Testground is a platform for testing, benchmarking, and simulating distributed and peer-to-peer systems at scale. It's designed to be multi-lingual and runtime-agnostic, scaling gracefully from 2 to 10k instances when needed.

Testground was used successfully at Protocol Labs to validate improvements like libp2p's gossipsub security extensions, IPFS' massive DHT and Bitswap improvement, and Filecoin improvements. Today, we are actively working on it to support libp2p interoperability testing.

About the Roadmap

This document consists of two sections:

Milestones is the list of key improvements we intend to release with dates and deliverables. It is the "deliverable" oriented slice of our plan.
Appendix: Problems we focus on is the list of areas of improvement we intend to focus on. Some contain a few examples of milestones. It is the "problem" oriented slice of our plan and might cover multiple releases and multiple "milestones".

There is an issue dedicated to Tracking Discussions around this Roadmap.

The timeline we share is our best-educated guess (not a hard commitment) around when we plan to provide critical improvements.

Where possible, we've shared a list of deliverables for every Milestone. These lists are not exhaustive or definitive; they aim to create a sense of "what are concrete outcomes" delivered by an improvement.

As we agree on this Roadmap and refine it, we'll create & organize missing EPICs.

Making Testground project management sustainable is one of our key milestones.

Vision

This section is still a very high-level draft

Testground As A Service embodies our long-term vision.

A single, scalable, installation that one or more organizations can use in all their projects,
An easy-to-follow documentation and guidelines for users to jump straight into action,
- An example: pages that can hand-hold through the learning curve, thus fostering community-driven tutorials. As well as APIs section that can help navigate through the vast possibilities of testground.
The ability to experiment with large-scale networks and simplify the integration testing of "any" network-related code,
- An example: having the ability to define standard experiments with a set of roll-up networks that deploy their data to a different DA network. This would help teams compare solutions using the same metrics.
The ability to track the impact of a change in terms of stability & performance across multiple projects,
- An example: having the ability to run IPFS benchmarks and simulations with different combinations of libraries. This would help us measure regression and improvements as soon as they occur in upstream dependencies.

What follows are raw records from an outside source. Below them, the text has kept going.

import Literature.NumberTheory.EllipticCurves.KubertTateFourteen
import Literature.NumberTheory.EllipticCurves.X1FourteenMordellWeil
import HarnessLib

/-!
# No elliptic curve over `ℚ` has a rational point of order `14` (Kubert 1976, Ch. IV: the case
# `m = 14` of Mazur's Thm. (7'))

Topic `NumberTheory/EllipticCurves`; the proofs file combining

* `KubertTateFourteen` — over any field of characteristic `≠ 2`, a nonsingular point of order `14`
  on a Weierstrass cubic yields, through the Tate normal form, Sutherland's raw model `F₁₄(r,s) = 0`
  of `X₁(14)` and the inverse of his birational map, a point `(u, v)` of
  `V : v² = u³ - 11u² + 32u` (`= 14A4`) with `u ∉ {0, 4, 8}`
  (`not_exists_addOrderOf_eq_fourteen_of_X1Fourteen_points`);
* `X1FourteenMordellWeil` — `V(ℚ)` consists of the six points with `u ∈ {0, 4, 8}` (rank `0` by
  descent via `2`-isogeny and Mordell–Weil; torsion `ℤ/6` by `p`-adic integrality), i.e. of the six
  rational cusps of `X₁(14)` (`X1Fourteen_points`),

into the theorem over `ℚ` (everything PROVED, no named fact, no definition):

* **`not_exists_addOrderOf_eq_fourteen`** — no Weierstrass curve over `ℚ` (elliptic or not) has a
  nonsingular rational point of order `14`; in Mazur's wording (Thm. (7'): "`m ≤ 10` or `m = 12`")
  the case `m = 14`, which his First reduction (Ch. III §5, p. 156) takes from Kubert 1976, Ch. IV,
  where `X₁(14)(ℚ)` is shown to be cuspidal;
* `not_exists_injective_zmod_fourteen` — equivalently, `ℤ/14 ↪̸ E(ℚ)`.

The consumer on Ribet's side (`(⋆₇)` of `RationalTwoTorsionSemistableModPIrreduciblePerPrimeProofs`:
no `E/ℚ` with rational `P₁ ≠ P₂` of order `2` and `Q` of order `7`, via `noTwoTorsionPrime_seven_of`)
is served in `Literature/NumberTheory/DiophantineGeometry/GeneralizedFermatTwoPowerCoefficientMazurThirteenStepThreeProofs.lean`.

## References

* [Kubert1976] D. S. Kubert, *Universal bounds on the torsion of elliptic curves*, Proc. London
  Math. Soc. (3) 33 (1976) 193–237, Ch. IV (rational points of `X₁(N)`, `N` composite; `N = 14`).
* [Mazur1977] B. Mazur, *Modular curves and the Eisenstein ideal*, Publ. Math. IHÉS 47 (1977),
  Thm. (7') p. 35 and Ch. III §5, p. 156 (First reduction).
* [Sutherland2012] A. V. Sutherland, Math. Comp. 81 (2012) 1131–1147, §2, §4 (Tables, `N = 14`).
* [Ribet1997] K. A. Ribet, Acta Arith. 79 (1997) 7–16, Prop. 1 (p. 11–12).
-/

noncomputable section

namespace Literature.NumberTheory.EllipticCurves

open _root_.WeierstrassCurve

/-- **No rational point of order `14` (Kubert 1976, Ch. IV; the case `m = 14` of Mazur's Thm. (7')).**
No Weierstrass curve over `ℚ` has a nonsingular rational point of order `14`: such a point would
give (`KubertTateFourteen`: Tate normal form, Sutherland's raw form `F₁₄(r, s) = 0` of `X₁(14)`, the
inverse of his birational map) a rational point of `V : v² = u³ - 11u² + 32u` with `u ∉ {0, 4, 8}`,
but `V(ℚ)` is the six cusps `u ∈ {0, 4, 8}` (`X1Fourteen_points`: rank `0` by descent via
`2`-isogeny, torsion `ℤ/6`). Stated for an arbitrary `DecidableEq ℚ` instance, as the group law of
`W.toAffine.Point` is. [cite: Kubert1976, Ch. IV (X₁(14)(ℚ) is cuspidal); Mazur1977, Thm. (7') p. 35 and Ch. III §5 p. 156; Sutherland2012, §4 Table "genus 1 cases" N = 14] -/
theorem not_exists_addOrderOf_eq_fourteen [DecidableEq ℚ] (W : WeierstrassCurve ℚ) :
    ¬ ∃ P : W.toAffine.Point, addOrderOf P = 14 :=
  not_exists_addOrderOf_eq_fourteen_of_X1Fourteen_points two_ne_zero
    (fun u v h => X1Fourteen_points u v h) W

/-- **`ℤ/14ℤ` does not embed in `E(ℚ)`**: no injective additive homomorphism `ℤ/14 → W(ℚ)` for a
Weierstrass curve `W/ℚ` (the image of `1` would have order `14`). [cite: Kubert1976, Ch. IV (X₁(14)); Mazur1977, Thm. (8)] -/
theorem not_exists_injective_zmod_fourteen [DecidableEq ℚ] (W : WeierstrassCurve ℚ) :
    ¬ ∃ f : ZMod 14 →+ W.toAffine.Point, Function.Injective f := by
  rintro ⟨f, hf⟩
  refine not_exists_addOrderOf_eq_fourteen W ⟨f 1, ?_⟩
  rw [addOrderOf_injective f hf, ZMod.addOrderOf_one]

end Literature.NumberTheory.EllipticCurves

end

Products with similar ideas but specialized in different areas:

database: CockroachDB performance tracker,
browser: Webkit Performance Dashboard
selenium : Selenium

Research and Templates

Mockup for the Testground Dashboard

Our Focus for 2022-2023

We focus on the following:

Reliability: above all, Testground should be trusted by its users;
Sustainability: implementing the processes & tools we need to maintain Testground in the medium and long term;
Usefulness: solving needs that have been requested explicitly by projects.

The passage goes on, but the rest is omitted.